[The records — start]

import Summits.MatrixMultiplication.OmegaCensus.STPP222Pow5Cyclic
import Summits.MatrixMultiplication.OmegaCensus.STPP222Pow5CyclicWitnessesB
import Summits.MatrixMultiplication.OmegaCensus.STPP222Pow5CyclicWitnesses9294

/-!
# ω-census, STPP pattern `(2,2,2)⁵` in cyclic groups: the laws `m ≥ 94`, `m ≥ 92 ∧ m ≠ 93`, and `m even ≥ 84` (glue)

HONEST FRAMING (pub-omega census; verbatim): lottery ticket; floor = certified bounds/negative ranges.
Census STRUCTURE bookkeeping (question Q7 / P-022 / P-024: the cyclic onset `m₅` of five simultaneous-TPP triples of 2-subsets,
CKSU 2005 Def. 5.1, tree form `IsSTPP`), not progress on `ω` (`5 · 2^ω ≤ 84` reads `ω ≤ 4.1`).

Glue only, no new search: `STPP222Pow5CyclicWitnesses9294.lean` (`ℤ/92`, `ℤ/94` and its appendix `ℤ/80, 84, 86, 88, 90`; seat
pub-omega-stpp-3, involution-restricted sub-search `t4inv`, kit j214393) + `STPP222Pow5CyclicWitnessesB.lean` (`ℤ/95 … ℤ/99`; seat
pub-omega ENG1, `c4x` discovery sweeps, kit j206259/j206964/j212302) + `STPP222Pow5Cyclic.lean` (`exists_isSTPP_2225_zmod_of_le100`:
`ℤ/100 … ℤ/129` kernel witnesses and an integer witness for every `m ≥ 130`; seat pub-omega-stpp-3)
⇒ `(2,2,2)⁵ ⊆ ℤ/m` for every `m ≥ 94`, for every `m ≥ 92` except possibly `m = 93`, and for every EVEN `m ≥ 84`; plus the
exponent transports to finite abelian groups.
NOT claimed: `ℤ/93`, `ℤ/82`, any odd `m ≤ 91`, any `m ≤ 79` (capped census probes of 2026-08-24 decide nothing; `ℤ/80` itself IS
known, `exists_isSTPP_222pow5_zmod80`, but with `ℤ/82` undecided no ray from `80` is stated here), minimality of any threshold, or
monotonicity in `m` (the least order of ANY abelian group with `(2,2,2)⁵` is `≤ 72`, `STPP222PentaOrder72.lean`).

References: H. Cohn, R. Kleinberg, B. Szegedy, C. Umans, FOCS 2005 (arXiv:math/0511460), Def. 5.1.  Cell records: pub-omega HOME
`STATUS.md` 2026-08-24 (stpp-3 gen 8 04:31Z–08:31Z; ENG1 gen 16 03:50Z–08:44Z), `code/eng1/results/stpp/p020/kit-j212302/`,
`pub-omega-stpp-3-g8/results/kit-j214393/`, pre-registration `prereg/P-024.md`.
-/

open Literature.Computability.AlgebraicComplexity Finset

namespace Summit.MatrixMultiplication.OmegaCensus

/-- **`(2,2,2)⁵ ⊆ ℤ/m` for every `m ≥ 94`**: `ℤ/94` (`exists_isSTPP_222pow5_zmod94`), `ℤ/95 … ℤ/99` (`STPP222Pow5CyclicWitnessesB.lean`),
`m ≥ 100` (`exists_isSTPP_2225_zmod_of_le100`).  No minimality claimed. [cite: CohnKleinbergSzegedyUmans2005, Def. 5.1] -/
theorem exists_isSTPP_2225_zmod_of_le94 (m : ℕ) (hm : 94 ≤ m) :
    ∃ A B C : Fin 5 → Finset (ZMod m), IsSTPP A B C ∧ ∀ i, (A i).card = 2 ∧ (B i).card = 2 ∧ (C i).card = 2 := by
  by_cases h : 100 ≤ m
  · exact exists_isSTPP_2225_zmod_of_le100 m h
  · interval_cases m
    · exact exists_isSTPP_222pow5_zmod94
    · exact exists_isSTPP_222pow5_zmod95
    · exact exists_isSTPP_222pow5_zmod96
    · exact exists_isSTPP_222pow5_zmod97
    · exact exists_isSTPP_222pow5_zmod98
    · exact exists_isSTPP_222pow5_zmod99

/-- **`(2,2,2)⁵ ⊆ ℤ/m` for every `m ≥ 92` other than `m = 93`** (`ℤ/92` by `exists_isSTPP_222pow5_zmod92`, `m ≥ 94` by
`exists_isSTPP_2225_zmod_of_le94`).  `ℤ/93` is OPEN (not claimed either way). [cite: CohnKleinbergSzegedyUmans2005, Def. 5.1] -/
theorem exists_isSTPP_2225_zmod_of_le92_ne93 (m : ℕ) (hm : 92 ≤ m) (h93 : m ≠ 93) :
    ∃ A B C : Fin 5 → Finset (ZMod m), IsSTPP A B C ∧ ∀ i, (A i).card = 2 ∧ (B i).card = 2 ∧ (C i).card = 2 := by
  by_cases h : 94 ≤ m
  · exact exists_isSTPP_2225_zmod_of_le94 m h
  · interval_cases m
    · exact exists_isSTPP_222pow5_zmod92
    · exact absurd rfl h93

/-- Transport: every finite abelian group of exponent `≥ 94` admits `(2,2,2)⁵` (an element of order `= exponent` spans a copy of
`ℤ/m`, `m ≥ 94`). [cite: CohnKleinbergSzegedyUmans2005, Def. 5.1] -/
theorem exists_isSTPP_2225_of_exponent_ge94 {G : Type*} [AddCommGroup G] [Finite G]
    (h : 94 ≤ AddMonoid.exponent G) :
    ∃ A B C : Fin 5 → Finset G, IsSTPP A B C ∧ ∀ i, (A i).card = 2 ∧ (B i).card = 2 ∧ (C i).card = 2 := by
  obtain ⟨g, hg⟩ := AddMonoid.exists_addOrderOf_eq_exponent (AddMonoid.ExponentExists.of_finite (G := G))
  exact exists_isSTPP_222pow_of_injective _ (zmod_lift_zmultiples_injective g)
    (exists_isSTPP_2225_zmod_of_le94 _ (by rw [hg]; exact h))

/-- Transport: every finite abelian group whose exponent is `≥ 92` and `≠ 93` admits `(2,2,2)⁵`.
[cite: CohnKleinbergSzegedyUmans2005, Def. 5.1] -/
theorem exists_isSTPP_2225_of_exponent_ge92_ne93 {G : Type*} [AddCommGroup G] [Finite G]
    (h : 92 ≤ AddMonoid.exponent G) (h93 : AddMonoid.exponent G ≠ 93) :
    ∃ A B C : Fin 5 → Finset G, IsSTPP A B C ∧ ∀ i, (A i).card = 2 ∧ (B i).card = 2 ∧ (C i).card = 2 := by
  obtain ⟨g, hg⟩ := AddMonoid.exists_addOrderOf_eq_exponent (AddMonoid.ExponentExists.of_finite (G := G))
  exact exists_isSTPP_222pow_of_injective _ (zmod_lift_zmultiples_injective g)
    (exists_isSTPP_2225_zmod_of_le92_ne93 _ (by rw [hg]; exact h) (by rw [hg]; exact h93))

/-! ## The even ray from `84`

With the appendix of `STPP222Pow5CyclicWitnesses9294.lean` (`ℤ/80, 84, 86, 88, 90`, kit j214393 of seat pub-omega-stpp-3, each an
involution/coset family found by the restricted mode `--inv 5`), every EVEN modulus `m ≥ 84` is covered.  `ℤ/82` is undecided, so
the ray is stated from `84`, not from `80` (`ℤ/80` alone is `exists_isSTPP_222pow5_zmod80`). -/

/-- **`(2,2,2)⁵ ⊆ ℤ/m` for every EVEN `m ≥ 84`**: `ℤ/84, 86, 88, 90` (`exists_isSTPP_222pow5_zmod84 … zmod90`), `ℤ/92` and every
`m ≥ 94` (`exists_isSTPP_2225_zmod_of_le92_ne93`; `93` is odd).  No minimality claimed; `ℤ/82` and every odd `m ≤ 93` are UNDECIDED.
[cite: CohnKleinbergSzegedyUmans2005, Def. 5.1] -/
theorem exists_isSTPP_2225_zmod_of_even_le84 (m : ℕ) (hm : 84 ≤ m) (heven : Even m) :
    ∃ A B C : Fin 5 → Finset (ZMod m), IsSTPP A B C ∧ ∀ i, (A i).card = 2 ∧ (B i).card = 2 ∧ (C i).card = 2 := by
  by_cases h : 92 ≤ m
  · refine exists_isSTPP_2225_zmod_of_le92_ne93 m h fun h93 => ?_
    subst h93
    exact absurd heven (by decide)
  · interval_cases m
    · exact exists_isSTPP_222pow5_zmod84
    · exact absurd heven (by decide)
    · exact exists_isSTPP_222pow5_zmod86
    · exact absurd heven (by decide)
    · exact exists_isSTPP_222pow5_zmod88
    · exact absurd heven (by decide)
    · exact exists_isSTPP_222pow5_zmod90
    · exact absurd heven (by decide)

/-- Transport: every finite abelian group whose exponent is EVEN and `≥ 84` (equivalently: of even order with exponent `≥ 84`)
admits `(2,2,2)⁵`. [cite: CohnKleinbergSzegedyUmans2005, Def. 5.1] -/
theorem exists_isSTPP_2225_of_exponent_even_ge84 {G : Type*} [AddCommGroup G] [Finite G]
    (h : 84 ≤ AddMonoid.exponent G) (heven : Even (AddMonoid.exponent G)) :
    ∃ A B C : Fin 5 → Finset G, IsSTPP A B C ∧ ∀ i, (A i).card = 2 ∧ (B i).card = 2 ∧ (C i).card = 2 := by
  obtain ⟨g, hg⟩ := AddMonoid.exists_addOrderOf_eq_exponent (AddMonoid.ExponentExists.of_finite (G := G))
  exact exists_isSTPP_222pow_of_injective _ (zmod_lift_zmultiples_injective g)
    (exists_isSTPP_2225_zmod_of_even_le84 _ (by rw [hg]; exact h) (by rw [hg]; exact heven))

end Summit.MatrixMultiplication.OmegaCensus
/-!
# Crux 24737 `TwinAlgMuZeroAtThree` — NODE `lzz_character_squeeze` (crux-ideate g10, idea `lzz-character-squeeze`)

D-0171 node for `stmt-BirchSwinnertonDyer-24737` (NOT registered; the registered skeleton of record stays `Lines/beta_road.lean` v19).
Companion cards: `Ideas/lzz-character-squeeze.md` (crux idea), `Lines/lzz_character_squeeze.md` (node card, tags, instrument data).

THESIS OF THE LINE (bucket B = multiplicative très ramifié twins `E′`, `3 ∥ N′`, `a₃(E′) = ±1`; `K` classical Heegner, `3 = 𝔭𝔭′`).
The registered line asks K1‴ `PrincipalHeegnerIndivisibleMultOfParamAtThree` (local `3`-indivisibility of ONE layer trace
`z_k = Tr_{K[3^{k+1}]/K_k} x_{k+1}` at `𝔭`).  Every printed FINITE-LAYER `p`-adic period formula that could decide it
(Bertolini–Darmon–Prasanna; Castella–Hsieh 2018 Thm. 4.8, hypothesis (H): `p ∤ 2Nφ(N)`; Castella 2018 (JIMJ / CJM) at `p ∣ N`:
`a_p = 1`, `p ≥ 5`, or a nonsplit `q ∣ M` with `ρ̄` ramified) is OUT OF SCOPE at `3 ∥ N′`, `N′⁻ = 1` (KEEPKILL g5 l.61: «no printed
bottom-layer formula at p = 3»; row 10 `one-point-squeeze` S4 = a PORT).  The lever of this node is the representation-theoretic
`p`-adic Waldspurger formula of Liu–Zhang–Zhang (Duke 167 (2018) Thm. 1.5.3, held offprint p. 749 L6–18): for EVERY finite-order
character `χ ∈ Ξ(π)` — including ring-class characters of conductor `3^{k+1}`, ramified at `𝔓` — and every pair of test vectors,
`P(φ₁,χ)·P(φ₂,χ⁻¹) = 𝓛(π)(χ) · ι⁻¹[L(½,π_p⊗χ_{𝔓ᶜ})²/ε(½,ψ,π_p⊗χ_{𝔓ᶜ})] · α′(φ₁,φ₂;χ)`, under the SOLE hypothesis `p` split in
`K` — valid at `p = 3 ∥ N′` (tree story `Literature.NumberTheory.EllipticCurves.LiuZhangZhang2018`, χ-sums `heegnerCharLogSum`).  With
`φ = f^*log_ω` the left side is `(Σ_σ χ(σ) log_ω y^σ)(Σ_σ χ⁻¹(σ) log_ω y^σ)` = the χ-ISOTYPIC formal logarithm of the conductor-`3^{k+1}`
Heegner point.  Chain (children W1–W4 of K1‴, see `stub_principalHeegner`):
  W1 (PRINT)  LZZ Thm. 1.5.3 at ramified `χ` of conductor `3^{k+1}`;
  W2 (IDEA-NEEDED, shared with the X2 kernel p502241) currency matching `𝓛_{LZZ}|_Γ ≐ 𝒫_{Hsieh}² · (explicit analytic factor)` on the
      anticyclotomic line — the ONLY unprinted analytic input (audit flag F-g10-LZZ-RL on the tree reading (R-L));
  W3 (TREE FACT) Hsieh 2014 Thm. B at any level (`Hsieh2014.thmB_exists_isHsiehLFunction_coeff_norm_eq_one_unrPeriod_anyLevel`): the
      Hsieh series has a norm-one coefficient, hence — by the SQUEEZE LEMMA of §1, PROVED here in the crux's own currency
      (`UnrSeries`, `HasValueAt`, coefficient norms) — its values at primitive characters of conductor `3ⁿ` have valuation
      `λ/φ(3ⁿ) → 0`;
  W4 (ATTACKABLE) height-one χ-isotypic Kummer lemma + constant bookkeeping (`a₃ = ±1`: `Ê′ ≅` twisted `𝔾̂_m`, no Kobayashi defect;
      Gauss sum `v₃(𝔤(χ)) = k/2`, Euler factor `(1 − a₃χ(𝔭)/3)²` of valuation `−2`, `ε`-factor a unit, CST Prop. 3.12 rows `c > 0`):
      «`v₃(e_χ log_ω z) < 1 + v₃(log g_χ)` ⟹ `z ∉ 3·E′(K_{k,𝔓}) + tors`» ⟹ K1‴ at that layer.
Bucket C₀ is the registered constant C₀′ BY NAME; K2a‴ is the registered line-residual BY NAME.

HONEST FRAMING: nothing of K1‴/K2a‴/C₀′ is discharged; three `sorry`s (the three by-name stubs) and nowhere else.  What is PROVED here:
§1 the squeeze lemma (`norm_tsum_eq_pow_of_coeff`, `UnrSeries.exists_radius_norm_value_eq_pow`) and §2 its reading on the crux's own
conclusion (`squeeze_of_crux`: the crux ⟹ the twin characteristic series takes values of norm `‖x‖^λ` near the boundary — the
INSTRUMENTABLE shadow of `μ = 0` at deep characters, I-g10-1).
-/

set_option linter.dupNamespace false
set_option autoImplicit false
set_option maxHeartbeats 800000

[The records — finish]

▶ [Instructions for the task]
Set down only the lines from the line with "set_option autoImplicit false" through the last line of the data above, keeping both the first and the last.

▶ [Exercise solution]
set_option autoImplicit false
set_option maxHeartbeats 800000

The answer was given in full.